Stored data entries

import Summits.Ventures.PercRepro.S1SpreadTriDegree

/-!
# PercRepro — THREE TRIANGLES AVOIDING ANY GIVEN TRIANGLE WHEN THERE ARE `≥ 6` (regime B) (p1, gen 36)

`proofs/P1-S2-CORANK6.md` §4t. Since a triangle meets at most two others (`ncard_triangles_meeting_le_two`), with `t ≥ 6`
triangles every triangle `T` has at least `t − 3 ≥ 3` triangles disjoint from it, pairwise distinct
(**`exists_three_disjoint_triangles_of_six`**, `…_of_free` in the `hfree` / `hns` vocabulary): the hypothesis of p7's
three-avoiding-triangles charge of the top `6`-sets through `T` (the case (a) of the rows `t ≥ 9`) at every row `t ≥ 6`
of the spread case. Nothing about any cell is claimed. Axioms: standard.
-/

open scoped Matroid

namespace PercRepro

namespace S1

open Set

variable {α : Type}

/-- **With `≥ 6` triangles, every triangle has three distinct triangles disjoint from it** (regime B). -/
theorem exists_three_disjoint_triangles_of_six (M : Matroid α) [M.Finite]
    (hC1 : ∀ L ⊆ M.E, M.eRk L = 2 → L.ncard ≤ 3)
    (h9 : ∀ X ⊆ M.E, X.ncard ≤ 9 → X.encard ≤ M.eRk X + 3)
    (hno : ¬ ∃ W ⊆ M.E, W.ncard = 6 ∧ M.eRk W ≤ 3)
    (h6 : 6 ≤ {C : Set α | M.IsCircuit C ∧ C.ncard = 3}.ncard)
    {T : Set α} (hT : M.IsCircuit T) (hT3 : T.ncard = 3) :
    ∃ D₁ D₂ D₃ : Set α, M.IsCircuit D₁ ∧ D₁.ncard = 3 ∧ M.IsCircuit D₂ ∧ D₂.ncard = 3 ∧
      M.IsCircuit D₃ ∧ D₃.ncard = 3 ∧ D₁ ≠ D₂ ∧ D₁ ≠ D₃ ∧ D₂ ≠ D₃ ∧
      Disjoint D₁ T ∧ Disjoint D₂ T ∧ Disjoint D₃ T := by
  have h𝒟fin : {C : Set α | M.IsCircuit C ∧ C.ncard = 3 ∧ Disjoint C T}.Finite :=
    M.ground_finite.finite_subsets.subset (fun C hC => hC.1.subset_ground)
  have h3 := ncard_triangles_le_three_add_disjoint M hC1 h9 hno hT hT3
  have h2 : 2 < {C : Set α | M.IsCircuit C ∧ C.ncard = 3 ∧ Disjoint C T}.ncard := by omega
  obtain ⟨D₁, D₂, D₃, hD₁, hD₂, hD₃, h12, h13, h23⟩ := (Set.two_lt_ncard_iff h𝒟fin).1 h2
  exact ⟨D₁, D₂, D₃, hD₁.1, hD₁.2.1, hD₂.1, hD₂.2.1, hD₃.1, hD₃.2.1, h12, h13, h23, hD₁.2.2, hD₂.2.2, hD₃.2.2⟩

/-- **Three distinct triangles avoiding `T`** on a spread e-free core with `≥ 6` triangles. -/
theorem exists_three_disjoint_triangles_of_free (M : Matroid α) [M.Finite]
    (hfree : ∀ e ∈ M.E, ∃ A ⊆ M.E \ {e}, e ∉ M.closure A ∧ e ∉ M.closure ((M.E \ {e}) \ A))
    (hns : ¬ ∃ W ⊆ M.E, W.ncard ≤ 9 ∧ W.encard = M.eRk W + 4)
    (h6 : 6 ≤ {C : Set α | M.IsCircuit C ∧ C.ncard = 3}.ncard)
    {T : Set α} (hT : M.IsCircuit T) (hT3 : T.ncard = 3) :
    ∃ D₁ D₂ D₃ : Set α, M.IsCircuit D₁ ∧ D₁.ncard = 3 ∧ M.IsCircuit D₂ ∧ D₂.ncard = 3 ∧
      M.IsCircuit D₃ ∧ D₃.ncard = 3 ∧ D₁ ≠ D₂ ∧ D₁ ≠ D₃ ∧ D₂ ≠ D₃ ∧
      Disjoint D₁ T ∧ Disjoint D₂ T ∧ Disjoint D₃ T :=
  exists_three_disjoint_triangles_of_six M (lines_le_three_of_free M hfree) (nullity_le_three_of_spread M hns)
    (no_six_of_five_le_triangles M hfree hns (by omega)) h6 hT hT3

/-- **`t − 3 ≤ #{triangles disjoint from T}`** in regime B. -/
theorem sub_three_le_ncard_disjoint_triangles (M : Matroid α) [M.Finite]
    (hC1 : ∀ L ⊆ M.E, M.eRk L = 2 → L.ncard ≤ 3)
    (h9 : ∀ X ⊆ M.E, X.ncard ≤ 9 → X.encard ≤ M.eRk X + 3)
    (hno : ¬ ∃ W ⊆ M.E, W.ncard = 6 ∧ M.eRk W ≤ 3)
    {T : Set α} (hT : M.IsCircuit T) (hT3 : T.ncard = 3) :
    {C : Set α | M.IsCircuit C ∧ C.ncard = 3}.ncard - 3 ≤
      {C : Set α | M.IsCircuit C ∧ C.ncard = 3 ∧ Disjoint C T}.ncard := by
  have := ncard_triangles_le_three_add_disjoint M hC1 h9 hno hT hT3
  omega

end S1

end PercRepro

● **Required work**
Pull together all lines from the data that mention the word "distinct".

● **Solution**
triangles every triangle `T` has at least `t − 3 ≥ 3` triangles disjoint from it, pairwise distinct
/-- **With `≥ 6` triangles, every triangle has three distinct triangles disjoint from it** (regime B). -/
/-- **Three distinct triangles avoiding `T`** on a spread e-free core with `≥ 6` triangles. -/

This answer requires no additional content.